On my mother's day, under a sky that threatened rain, I told him everything from when I was seven to the banquet. He listened. He did not tell me to forgive; he told me he would be there.
"Everlee," he said quietly as we walked away, "I will be your home if you won't be anyone else's."
"That is a grand promise," I said.
He turned my hand and slipped something small into my palm. A small ring he said he had kept in the drawer for years. "I was going to give this when you were ready," he said. "Give my mother something to smile about."
At the cemetery, I made him promise again, this time to my mother's picture. We laughed and cried, shared tea and dumplings, and made up futures in two sentences.
Later, I texted Pax once: "Refund the rest."
He replied with a single word: "Sorry."
I didn't answer.
Weeks passed, and the scandal spread like wind through a field. Kendra's counselor called off meetings; her social friends disappeared like spilled sugar. Pax's colleagues looked at him differently; some said he had a lapse in judgment. My father, after the feast, learned to keep his wallet closed and his ego quieter.
Carson stayed. He left me cold coffee and warm soup, and in the small hours he hummed while he fixed the light. He patched my nights like a careful carpenter.
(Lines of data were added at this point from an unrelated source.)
/-- Codimension `0` is free for `Q` exactly as for `P` (constant families): the `1` is the content. -/
theorem core_codim_zero (X : Type) [TopologicalSpace X] [ChartedSpace E3 X] [IsManifold (𝓡 3) ∞ X]
    [T2Space X] [SecondCountableTopology X] [ConnectedSpace X] :
    InitialDataSet.IsChristodoulouGeneric (admissibleVacuumData X) (· ∈ coreSet X) 0 :=
  isChristodoulouGeneric_zero _ _

/-! ### §2 One atlas certifies `𝓘⁺` (negatively) -/

section Cert

variable {X : Type} [TopologicalSpace X] [ChartedSpace E3 X] [IsManifold (𝓡 3) ∞ X] [T2Space X]
  [SecondCountableTopology X] [ConnectedSpace X] {D : InitialDataSet (𝓡 3) X}

/-- **A development with incomplete `𝓘⁺` carries no one atlas at infinity** (any region, any `Cᵏ`
decomposition with `k ≥ 1`): contrapositive of CERT. -/
theorem not_mem_oneAtlasDecompositions_of_not_hasCompleteNullInfinity {𝒟 : VacuumCauchyDevelopment D}
    (h𝒟 : ¬ HasCompleteNullInfinity 𝒟.toCauchyDevelopment) (O : Set 𝒟.carrier) {k : ℕ} (hk : 1 ≤ k)
    (d : FinalStateDecomposition 𝒟.toSpacetime O k) : d ∉ oneAtlasDecompositions 𝒟 O k := by
  rintro ⟨M, a, r₁, φ, Rs, Bs, κ, h1, h2, h3, h4, h5, h6, h7, h8, h9, h10, h11, h12, h13, h14, h15, h16, h17⟩
  exact h𝒟 (hasCompleteNullInfinity_of_oneAtlas X D 𝒟 O k d M a r₁ φ Rs Bs κ hk h1 h2 h3 h4 h5 h6 h7 h8 h9 h10
    h11 h12 h13 h14 h15 h16 h17)

/-- Hence such a development is not an honest one-atlas development. -/
theorem not_mem_oneAtlasHonestDevelopments_of_not_hasCompleteNullInfinity {𝒟 : VacuumCauchyDevelopment D}
    (h𝒟 : ¬ HasCompleteNullInfinity 𝒟.toCauchyDevelopment) : 𝒟 ∉ oneAtlasHonestDevelopments D := by
  rintro ⟨O, d, R₀, -, -, -, hd⟩
  exact not_mem_oneAtlasDecompositions_of_not_hasCompleteNullInfinity h𝒟 O (by norm_num) d hd

end Cert

/-! ### §3 The vacuum-constraint clause of admissibility is load-bearing (crux and leaf) -/

/-- **Without the vacuum constraints the crux is FALSE.** The statement negated is
`HonestFixedRadiusSettling` with the admissible class replaced by `admissibleNoConstraint X`
(`D.IsVacuumConstraintSolution` deleted, everything else verbatim, the property written as
membership in `settlingSet`). It implies the constraint-free weak-cosmic-censorship statement
(genericity is monotone in the property, `P ⇒` censored), refuted by the trapped bump datum
`(ℝ³, δ, ψ(‖y‖²)δ)` in `wcc_false_without_constraints`. -/
theorem crux_false_without_constraints :
    ¬ ∀ (X : Type) [TopologicalSpace X] [ChartedSpace E3 X] [IsManifold (𝓡 3) ∞ X] [T2Space X]
      [SecondCountableTopology X] [ConnectedSpace X],
      InitialDataSet.IsChristodoulouGeneric (admissibleNoConstraint X) (· ∈ settlingSet X) 1 :=
  fun h ↦ wcc_false_without_constraints fun X _ _ _ _ _ _ ↦
    isChristodoulouGeneric_mono (fun _ _ hD ↦ settlingSet_subset_censoredSet hD) (h X)

/-- **Without the vacuum constraints the leaf `stub_core` is FALSE** as well (`Q ⇒ P` pointwise). -/
theorem core_false_without_constraints :
    ¬ ∀ (X : Type) [TopologicalSpace X] [ChartedSpace E3 X] [IsManifold (𝓡 3) ∞ X] [T2Space X]
      [SecondCountableTopology X] [ConnectedSpace X],
      InitialDataSet.IsChristodoulouGeneric (admissibleNoConstraint X) (· ∈ coreSet X) 1 :=
  fun h ↦ crux_false_without_constraints fun X _ _ _ _ _ _ ↦
    isChristodoulouGeneric_mono (fun _ _ hD ↦ coreSet_subset_settlingSet hD) (h X)

/-! ### §4 The completeness clause of admissibility is redundant (crux and leaf) -/

/-- The crux implies its version over the admissible class WITH THE COMPLETENESS CLAUSE DELETED
(the two classes coincide on Hausdorff second-countable `Σ`, `admissibleVacuumData_eq_of_t2`). -/
theorem cruxWithoutComplete_of_crux (h : HonestFixedRadiusSettling) (X : Type) [TopologicalSpace X]
    [ChartedSpace E3 X] [IsManifold (𝓡 3) ∞ X] [T2Space X] [SecondCountableTopology X] [ConnectedSpace X] :
    InitialDataSet.IsChristodoulouGeneric
      {D : InitialDataSet (𝓡 3) X | (∀ [D.metric.HasLeviCivita], D.IsVacuumConstraintSolution) ∧
        ∃ (e : AFEnd X) (M : ℝ), e.IsSoleEnd ∧ e.IsStronglyAsymptoticallyFlatDR D M}
      (· ∈ settlingSet X) 1 := by
  rw [← admissibleVacuumData_eq_of_t2]
  exact crux_iff.1 h X

/-- Conversely (negatively): a refutation of the crux refutes the completeness-free version — the
clause `IsComplete` is NOT load-bearing. -/
theorem not_cruxWithoutComplete_of_not_crux (hn : ¬ HonestFixedRadiusSettling) :
    ¬ ∀ (X : Type) [TopologicalSpace X] [ChartedSpace E3 X] [IsManifold (𝓡 3) ∞ X] [T2Space X]
      [SecondCountableTopology X] [ConnectedSpace X],
      InitialDataSet.IsChristodoulouGeneric
        {D : InitialDataSet (𝓡 3) X | (∀ [D.metric.HasLeviCivita], D.IsVacuumConstraintSolution) ∧
          ∃ (e : AFEnd X) (M : ℝ), e.IsSoleEnd ∧ e.IsStronglyAsymptoticallyFlatDR D M}
        (· ∈ settlingSet X) 1 := by
  intro h
  apply hn
  rw [crux_iff]
  intro X _ _ _ _ _ _
  rw [admissibleVacuumData_eq_of_t2]
  exact h X

/-- The same for the leaf: the completeness-free version of `stub_core` follows from `stub_core`… -/
theorem coreWithoutComplete_of_core
    (h : ∀ (X : Type) [TopologicalSpace X] [ChartedSpace E3 X] [IsManifold (𝓡 3) ∞ X] [T2Space X]
      [SecondCountableTopology X] [ConnectedSpace X],
      InitialDataSet.IsChristodoulouGeneric (admissibleVacuumData X) (· ∈ coreSet X) 1)
    (X : Type) [TopologicalSpace X] [ChartedSpace E3 X] [IsManifold (𝓡 3) ∞ X] [T2Space X]
    [SecondCountableTopology X] [ConnectedSpace X] :
    InitialDataSet.IsChristodoulouGeneric
      {D : InitialDataSet (𝓡 3) X | (∀ [D.metric.HasLeviCivita], D.IsVacuumConstraintSolution) ∧
        ∃ (e : AFEnd X) (M : ℝ), e.IsSoleEnd ∧ e.IsStronglyAsymptoticallyFlatDR D M}
      (· ∈ coreSet X) 1 := by
  rw [← admissibleVacuumData_eq_of_t2]
  exact h X

/-- … and a refutation of `stub_core` refutes its completeness-free version. -/
theorem not_coreWithoutComplete_of_not_core
    (hn : ¬ ∀ (X : Type) [TopologicalSpace X] [ChartedSpace E3 X] [IsManifold (𝓡 3) ∞ X] [T2Space X]
      [SecondCountableTopology X] [ConnectedSpace X],
      InitialDataSet.IsChristodoulouGeneric (admissibleVacuumData X) (· ∈ coreSet X) 1) :
    ¬ ∀ (X : Type) [TopologicalSpace X] [ChartedSpace E3 X] [IsManifold (𝓡 3) ∞ X] [T2Space X]
      [SecondCountableTopology X] [ConnectedSpace X],
      InitialDataSet.IsChristodoulouGeneric
        {D : InitialDataSet (𝓡 3) X | (∀ [D.metric.HasLeviCivita], D.IsVacuumConstraintSolution) ∧
          ∃ (e : AFEnd X) (M : ℝ), e.IsSoleEnd ∧ e.IsStronglyAsymptoticallyFlatDR D M}
        (· ∈ coreSet X) 1 := by
  intro h
  apply hn
  intro X _ _ _ _ _ _
  rw [admissibleVacuumData_eq_of_t2]
  exact h X

/-! ### §5 The instance hypothesis `[SecondCountableTopology Σ]` is redundant (crux and leaf) -/

/-- The crux implies the same statement for ALL connected Hausdorff smooth `3`-manifolds, second
countable or not: on a manifold carrying an admissible datum the instance is recovered from the
datum's sole end, on the others the admissible class is empty. (The converse is trivial.) -/
theorem cruxWithoutSecondCountable_of_crux (h : HonestFixedRadiusSettling) (X : Type) [TopologicalSpace X]
    [ChartedSpace E3 X] [IsManifold (𝓡 3) ∞ X] [T2Space X] [ConnectedSpace X] :
    InitialDataSet.IsChristodoulouGeneric (admissibleVacuumData X) (· ∈ settlingSet X) 1 := by
  intro d hd
  haveI := secondCountableTopology_of_mem_admissibleVacuumData hd.1
  exact crux_iff.1 h X d hd

/-- The same for the leaf. -/
theorem coreWithoutSecondCountable_of_core
    (h : ∀ (X : Type) [TopologicalSpace X] [ChartedSpace E3 X] [IsManifold (𝓡 3) ∞ X] [T2Space X]
      [SecondCountableTopology X] [ConnectedSpace X],
      InitialDataSet.IsChristodoulouGeneric (admissibleVacuumData X) (· ∈ coreSet X) 1)
    (X : Type) [TopologicalSpace X] [ChartedSpace E3 X] [IsManifold (𝓡 3) ∞ X] [T2Space X] [ConnectedSpace X] :
    InitialDataSet.IsChristodoulouGeneric (admissibleVacuumData X) (· ∈ coreSet X) 1 := by
  intro d hd
  haveI := secondCountableTopology_of_mem_admissibleVacuumData hd.1
  exact h X d hd

end Summit.FinalStateConjecture.FinalStateConjecture.Theorems.HonestFixedRadiusSettling.Negative

end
One evening, under the jasmine-scented air at my mother's grave, he asked, "Will you marry me?" Not with words of the kind you see in those magazines—just a quiet hand and a small, earnest look.
"Yes," I said.
He laughed and then kissed me, gentle as a promise.
In the months that followed, the scandal faded like bruises. People moved on to other amusements. Kendra tried to rebuild but found respect does not come with money. Pax moved hospitals, trying to find a place where no one knew his mistakes. My father learned to be smaller and kinder, not because he chose to but because his audience had shrunk.
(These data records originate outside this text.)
import Literature.NumberTheory.EllipticCurves.EisensteinNewformLevelRaisingDeligneSerreLiftProofs
import Literature.NumberTheory.EllipticCurves.EigenformPrimeLevelNewformProofs
import Literature.NumberTheory.EllipticCurves.Gamma1PStabilisationProofs
import Literature.NumberTheory.EllipticCurves.HeckeEigenvectorModPOfCongruence
import Literature.NumberTheory.EllipticCurves.CuspFormsGamma1EisensteinDivision
import Literature.NumberTheory.EllipticCurves.EisensteinCongruence
import HarnessLib

/-!
# A `p`-ordinary newform of weight `≥ 2` congruent to the `p`-stabilisation of a weight-one
# eigenform (Deligne–Serre 6.9–6.11 with `U_p` in the Hecke family; proofs only)

Topic `Literature/NumberTheory/EllipticCurves`; namespace
`Literature.NumberTheory.EllipticCurves.ModularForms` (helpers in `WeightOneOrdinaryLift`).
THEOREMS ONLY (no definition, no named fact; D-0026).

**Statement** (`exists_ordinary_newform_congr_of_weight_one`).  Let `p` be a prime,
`ι : ℚ̄_p ≃ ℂ`, and let `f ∈ S_1(N, χ)` (`p ∤ N`) be a normalised (`a_1 = 1`) eigenvector of the
Hecke operators `T_q`, `q ∤ N` prime (`T_q f = a_q f`, so in particular of `T_p`), whose Fourier
coefficients are `p`-integral through `ι⁻¹`; let `α + β = a_p`, `α β = χ(p)` with `ι⁻¹ α` a `p`-adic
UNIT and `ι⁻¹ β` `p`-integral.  Then there are a weight `k ≥ 2` with `(p - 1) ∣ (k - 1)`, a level
`L₀ ∣ Np` and a NEWFORM `g₀ ∈ S_k(Γ₁(L₀))` such that

* `ι⁻¹ a_p(g₀) ≡ ι⁻¹ α (mod 𝔪)` — so `g₀` is `p`-ORDINARY through `ι⁻¹` (`‖ι⁻¹ a_p(g₀)‖ = 1`);
* `ι⁻¹ a_q(g₀) ≡ ι⁻¹ a_q (mod 𝔪)` for every prime `q ∤ Np`;
* `ι⁻¹ (ε_{g₀}(q) q^{k-1}) ≡ ι⁻¹ χ(q) (mod 𝔪)` for every prime `q ∤ Np`

(`𝔪` the maximal ideal of `𝒪_{ℚ̄_p}`, i.e. `‖·‖ < 1`).  With the Galois representations attached to
`f` and `g₀` this says `ρ̄_{g₀} ≅ ρ̄_f` with `g₀` ordinary at `p` of weight `≥ 2`: the classical
substitute (Deligne–Serre 1974, 6.9–6.11; Wiles, Invent. Math. 94 (1988), §1 for the ordinary
refinement) for the `Λ`-adic argument "insert the `p`-stabilised `f` in an ordinary family and
specialise in weight `k ≥ 2`" (Wiles 1988, Thm. 3) as used by Allen, Compos. Math. 150 (2014),
proof of Lemma 87 (p. 70), in the case where `f` has level prime to `p`.

**Proof.**
1. (`Gamma1PStabilisationProofs`) `F = f(τ) - β f(pτ) ∈ S_1(Np, χ')` has `U_p F = α F`,
   `T_q F = a_q F` (`q ∤ Np`), `a_n(F) = a_n(f) - β 𝟙_{p∣n} a_{n/p}(f)` (`p`-integral, `a_1 = 1`).
2. (Deligne–Serre 6.9, `eisenstein_qExpansion_congr_one`) `E_w ≡ 1 (mod p)` for an even `w ≥ 4`
   divisible by `p - 1`; `G = F E_w ∈ S_{1+w}(Np, χ')` has `a_n(G) ≡ a_n(F) (mod 𝔪)`, hence is an
   eigenvector MODULO `𝔪` of the `T_q` (`q ∤ Np`; the weight enters only through
   `q^{w} ≡ 1 (mod p)`, Fermat) and of `U_p` (eigenvalue `≡ α`, a unit), with `a_1(G) ≡ 1`.
3. (Deligne–Serre 6.10–6.11, `DeligneSerreLift.exists_eigenform_of_congruence_nebentypus_congr`,
   the tree's lifting lemma over `𝒪_{ℚ̄_p}` with the diamond operators in the family) a genuine
   eigenform `g' ∈ S_{1+w}(Γ₁(Np))` of the `T_q`, of `U_p` and of the `⟨d⟩`, with congruent
   eigenvalues; its `U_p`-eigenvalue `μ` is `≡ α`, a unit.
4. (`EigenformPrimeLevelNewformProofs`) the newform `g₀` behind `g'` has level `L₀ ∣ Np` and
   `a_p(g₀) = μ` if `p ∣ L₀`, `μ² - a_p(g₀) μ + ε(p) p^{w} = 0` if `p ∤ L₀`; in both cases
   `a_p(g₀) ≡ μ ≡ α (mod 𝔪)` since `w ≥ 1`.

## References

* P. Deligne, J.-P. Serre, *Formes modulaires de poids 1*, Ann. Sci. ÉNS (4) 7 (1974), 6.9–6.11.
  [DeligneSerreASENS1974]
* A. Wiles, *On ordinary `λ`-adic representations associated to modular forms*, Invent. Math. 94
  (1988), 529–573, §1 and Thm. 3. [Wiles1988]
* P. B. Allen, *Modularity of nearly ordinary 2-adic residually dihedral Galois representations*,
  Compos. Math. 150 (2014), Lemma 87 (arXiv:1301.1113v2, §5.1.1, p. 70). [Allen2014]
* F. Diamond, J. Shurman, *A First Course in Modular Forms*, GTM 228 (2005), Prop. 5.2.2, 5.6.2.
  [DiamondShurman2005]
-/

noncomputable section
Carson and I opened a small cafe with a jasmine sign. We served jasmine tea and dumplings by the picture of my mother, and Laurel cleaned the tables and saved every tip. We decorated the place with small things—Pax's old surgical lamp turned into an overhead fixture that still hummed like a hospital but in a gentler way. People came to us for warm food and quieter hearts.
Once, in a soft light, Pax came to the cafe. "I'm not looking for you," he said at the door.
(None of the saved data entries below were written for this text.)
import Literature.NumberTheory.Rogawski1990.LocalTransfer                       -- ★ `IsDeltaTransferRel`, `stableOrbitalIntegralRel`, `TransferFactorData`
import Literature.NumberTheory.Automorphic.OrbitalIntegralChartRealisation        -- ★ `classOrbitalIntegral_mk_eq_zero_of_forall_conj_notMem_tsupport`
import HarnessLib

/-!
# F0 · P3c · line LH6 «StCharTS» — road (D) «DEEP-FL», brick D3-iii-orb «TRANSFER IDENTITY AT AN OFF-SUPPORT CLASS»: the pointwise transfer relation (4.3.1)
# `Φ^st_H(a, f^H) = Σ_c Δ(a, c) Φ(c, f)` holds at every `a` whose stable class misses `supp f^H` and whose matched classes miss `supp f` — both sides vanish

Cell `pub/hodgecm-mathlib`, crux H413 = `stmt-HodgeConjecture-24833` (`--supports` lane, helper), route HCCMUnconditional; seat LH6-p04 (g2), road (D) owner;
status v3 `F0/P3b/LH6-p04/g2/ROAD-D.status.v3.txt`, brick D3-iii «OFF-STRATUM» — its ORBITAL-INTEGRAL half, GENERIC (any groups `A`, `B`, any matching relation
`R`, stable conjugacy `stA`, factor `T`, measure families; ★ `IsDeltaTransferRel` currency, LocalTransfer.lean :202).  THEOREMS ONLY, sorry-free, no definition ∕
instance ∕ notation ∕ named fact.  HONEST LABEL: HC_CM is proved only modulo the 7 printed citations (2 remaining: hLiu418 = stmt-HodgeConjecture-24832, h413 =
stmt-HodgeConjecture-24833) until rung 0 closes; count-neutral.

THE MATHEMATICS ([Rogawski1990, §4.3 (4.3.1) p. 43]: the transfer identity is class by class; a class that meets neither support contributes `0 = 0`).  In road (D) the
pair is `(c_b·𝟙_{K_H b_H K_H}, 𝟙_{K_n b K_n})` and the OFF-STRATUM classes `a` (no unitary eigenframe, ★ HYP contrapositive) are shown support-disjoint by the VALUATION
tests (★ D1, ★ D3-iii-val, ★ HYP); this file turns «support-disjoint» into «the identity holds at `a`»:
* `stableOrbitalIntegralRel_eq_zero_of_forall` — if every class `c` with `stA a (out c)` has `Φ(c, f^H) = 0`, then `Φ^st(a, f^H) = 0`;
* `finsum_delta_mul_classOrbitalIntegral_eq_zero_of_forall` — if every class `c` with `Δ(a, out c) ≠ 0` has `Φ(c, f) = 0`, the right side vanishes;
* `classOrbitalIntegral_eq_zero_of_forall_conj_notMem` — `Φ(c, f) = 0` when NO conjugate of `out c` lies in `tsupport f` (★, restated class-wise);
* **`isDeltaTransferRel_at_of_supports`** — the identity at `a` from the two support-disjointness hypotheses; **`isDeltaTransferRel_of_on_off`** — the full relation
  from «identity at every ON-stratum regular `a`» + «support-disjointness at every OFF-stratum regular `a`» (the shape D3 = D3-iv ∧ D3-iii takes).

## References
* [Rogawski1990] J. D. Rogawski, *Automorphic Representations of Unitary Groups in Three Variables*, Ann. of Math. Stud. 123 (1990), §4.3 (4.3.1) p. 43; §12.7 p. 195.
-/

set_option autoImplicit false
-- the mandated namespace has the single-problem summit's repeated segment (`HodgeConjecture.HodgeConjecture`)
set_option linter.dupNamespace false

open Literature.NumberTheory.Rogawski1990 Literature.NumberTheory.Automorphic
open scoped BigOperators

namespace Summit.HodgeConjecture.HodgeConjecture.Cruxes.H413.F0P3cStCharTSTransferVanish

variable {A B : Type*} [Group A] [Group B]
  [∀ a : A, MeasurableSpace (A ⧸ Subgroup.centralizer ({a} : Set A))]
  [∀ b : B, MeasurableSpace (B ⧸ Subgroup.centralizer ({b} : Set B))]

/-- `Φ^st(a, f^H) = 0` when every class in the stable class of `a` has vanishing orbital integral. [cite: Rogawski1990, §4.1 (4.1.1) p. 39] -/
theorem stableOrbitalIntegralRel_eq_zero_of_forall (stA : A → A → Prop) (mH : OrbitalMeasureFamily A) (fH : A → ℂ) (a : A)
    (h : ∀ c : ConjClasses A, stA a (Quotient.out c) → classOrbitalIntegral mH fH c = 0) :
    stableOrbitalIntegralRel stA mH fH a = 0 := by
  rw [stableOrbitalIntegralRel_def]
  exact finsum_mem_eq_zero_of_forall_eq_zero fun c hc => h c hc

omit [∀ a : A, MeasurableSpace (A ⧸ Subgroup.centralizer ({a} : Set A))] in
/-- The endoscopic side `Σ_c Δ(a, out c) Φ(c, f)` vanishes when every class with `Δ(a, out c) ≠ 0` has `Φ(c, f) = 0`. [cite: Rogawski1990, §4.3 (4.3.1) p. 43] -/
theorem finsum_delta_mul_classOrbitalIntegral_eq_zero_of_forall {R : A → B → Prop} (T : TransferFactorData A B R)
    (mG : OrbitalMeasureFamily B) (f : B → ℂ) (a : A)
    (h : ∀ c : ConjClasses B, T.Δ a (Quotient.out c) ≠ 0 → classOrbitalIntegral mG f c = 0) :
    ∑ᶠ c : ConjClasses B, T.Δ a (Quotient.out c) * classOrbitalIntegral mG f c = 0 := by
  refine finsum_eq_zero_of_forall_eq_zero fun c => ?_
  by_cases hΔ : T.Δ a (Quotient.out c) = 0
  · rw [hΔ, zero_mul]
  · rw [h c hΔ, mul_zero]

/-- `Φ(c, f) = 0` when no conjugate of `out c` lies in `tsupport f` (★ `classOrbitalIntegral_mk_eq_zero_of_forall_conj_notMem_tsupport`, class-wise).
[cite: Rogawski1990, §4.1 (4.1.1) p. 39] -/
theorem classOrbitalIntegral_eq_zero_of_forall_conj_notMem [TopologicalSpace B] (mG : OrbitalMeasureFamily B) (f : B → ℂ) (c : ConjClasses B)
    (h : ∀ x : B, x * Quotient.out c * x⁻¹ ∉ tsupport f) : classOrbitalIntegral mG f c = 0 := by
  rw [← Quotient.out_eq c, ConjClasses.quotient_mk_eq_mk]
  exact classOrbitalIntegral_mk_eq_zero_of_forall_conj_notMem_tsupport mG h

/-- **THE TRANSFER IDENTITY AT A SUPPORT-DISJOINT CLASS.**  If no conjugate of a class stably conjugate to `a` meets `tsupport f^H`, and no conjugate of a class
`c` with `Δ(a, out c) ≠ 0` meets `tsupport f`, then `Φ^st(a, f^H) = Σ_c Δ(a, out c) Φ(c, f)` (both sides vanish).  This is the OFF-STRATUM half of road (D)'s
D3 «MATCH» for the shell pair `(c_b·𝟙_{K_H b_H K_H}, 𝟙_{K_n b K_n})`. [cite: Rogawski1990, §4.3 (4.3.1) p. 43; §12.7 L. 12.7.3 (proof) p. 195] -/
theorem isDeltaTransferRel_at_of_supports [TopologicalSpace A] [TopologicalSpace B] {R : A → B → Prop} (stA : A → A → Prop)
    (T : TransferFactorData A B R) (mH : OrbitalMeasureFamily A) (mG : OrbitalMeasureFamily B) (fH : A → ℂ) (f : B → ℂ) (a : A)
    (hH : ∀ c : ConjClasses A, stA a (Quotient.out c) → ∀ x : A, x * Quotient.out c * x⁻¹ ∉ tsupport fH)
    (hG : ∀ c : ConjClasses B, T.Δ a (Quotient.out c) ≠ 0 → ∀ x : B, x * Quotient.out c * x⁻¹ ∉ tsupport f) :
    stableOrbitalIntegralRel stA mH fH a = ∑ᶠ c : ConjClasses B, T.Δ a (Quotient.out c) * classOrbitalIntegral mG f c := by
  rw [stableOrbitalIntegralRel_eq_zero_of_forall stA mH fH a
      (fun c hc => classOrbitalIntegral_eq_zero_of_forall_conj_notMem mH fH c (hH c hc)),
    finsum_delta_mul_classOrbitalIntegral_eq_zero_of_forall T mG f a
      (fun c hc => classOrbitalIntegral_eq_zero_of_forall_conj_notMem mG f c (hG c hc))]

/-- **D3 = (ON-stratum identity) ∧ (OFF-stratum support-disjointness).**  If the regular elements split as `regA = ON ∪ OFF` with the transfer identity proved at
every `ON` element and support-disjointness at every `OFF` element, then `f^H` is a `Δ`-transfer of `f` (★ `IsDeltaTransferRel`). [cite: Rogawski1990, §4.3 (4.3.1) p. 43] -/
theorem isDeltaTransferRel_of_on_off [TopologicalSpace A] [TopologicalSpace B] {R : A → B → Prop} (stA : A → A → Prop) (regA ON : A → Prop)
    (T : TransferFactorData A B R) (mH : OrbitalMeasureFamily A) (mG : OrbitalMeasureFamily B) (fH : A → ℂ) (f : B → ℂ)
    (hon : ∀ a : A, regA a → ON a →
      stableOrbitalIntegralRel stA mH fH a = ∑ᶠ c : ConjClasses B, T.Δ a (Quotient.out c) * classOrbitalIntegral mG f c)
    (hoffH : ∀ a : A, regA a → ¬ ON a → ∀ c : ConjClasses A, stA a (Quotient.out c) → ∀ x : A, x * Quotient.out c * x⁻¹ ∉ tsupport fH)
    (hoffG : ∀ a : A, regA a → ¬ ON a → ∀ c : ConjClasses B, T.Δ a (Quotient.out c) ≠ 0 → ∀ x : B, x * Quotient.out c * x⁻¹ ∉ tsupport f) :
    IsDeltaTransferRel R stA regA T mH mG fH f := by
  intro a ha
  by_cases hON : ON a
  · exact hon a ha hON
  · exact isDeltaTransferRel_at_of_supports stA T mH mG fH f a (hoffH a ha hON) (hoffG a ha hON)

end Summit.HodgeConjecture.HodgeConjecture.Cruxes.H413.F0P3cStCharTSTransferVanish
"You shouldn't be," I said, and the music played on. He left without much trouble.
Carson put a tiny ring—a small plain band—on my finger later that year by the gravestone. "To remember the jasmine," he said. "To remember a promise kept."
We kept the promise. Every year, when the heat came, we brewed jasmine tea, sat at my mother's small stone, and remembered that sometimes truth must be loud. Sometimes it must be a banquet room, a microphone, a recording. Sometimes love is simple and delivered with a bowl of soup.
I learned to trust my heart, even when it trembled. I learned that small gentleness can survive a scandal. I learned that secrets, when revealed, can clear the air.
We ended our days—not with fireworks or vows that fit in novels—but with a quiet kitchen light, two spoons, and the jasmine fragrance that means home.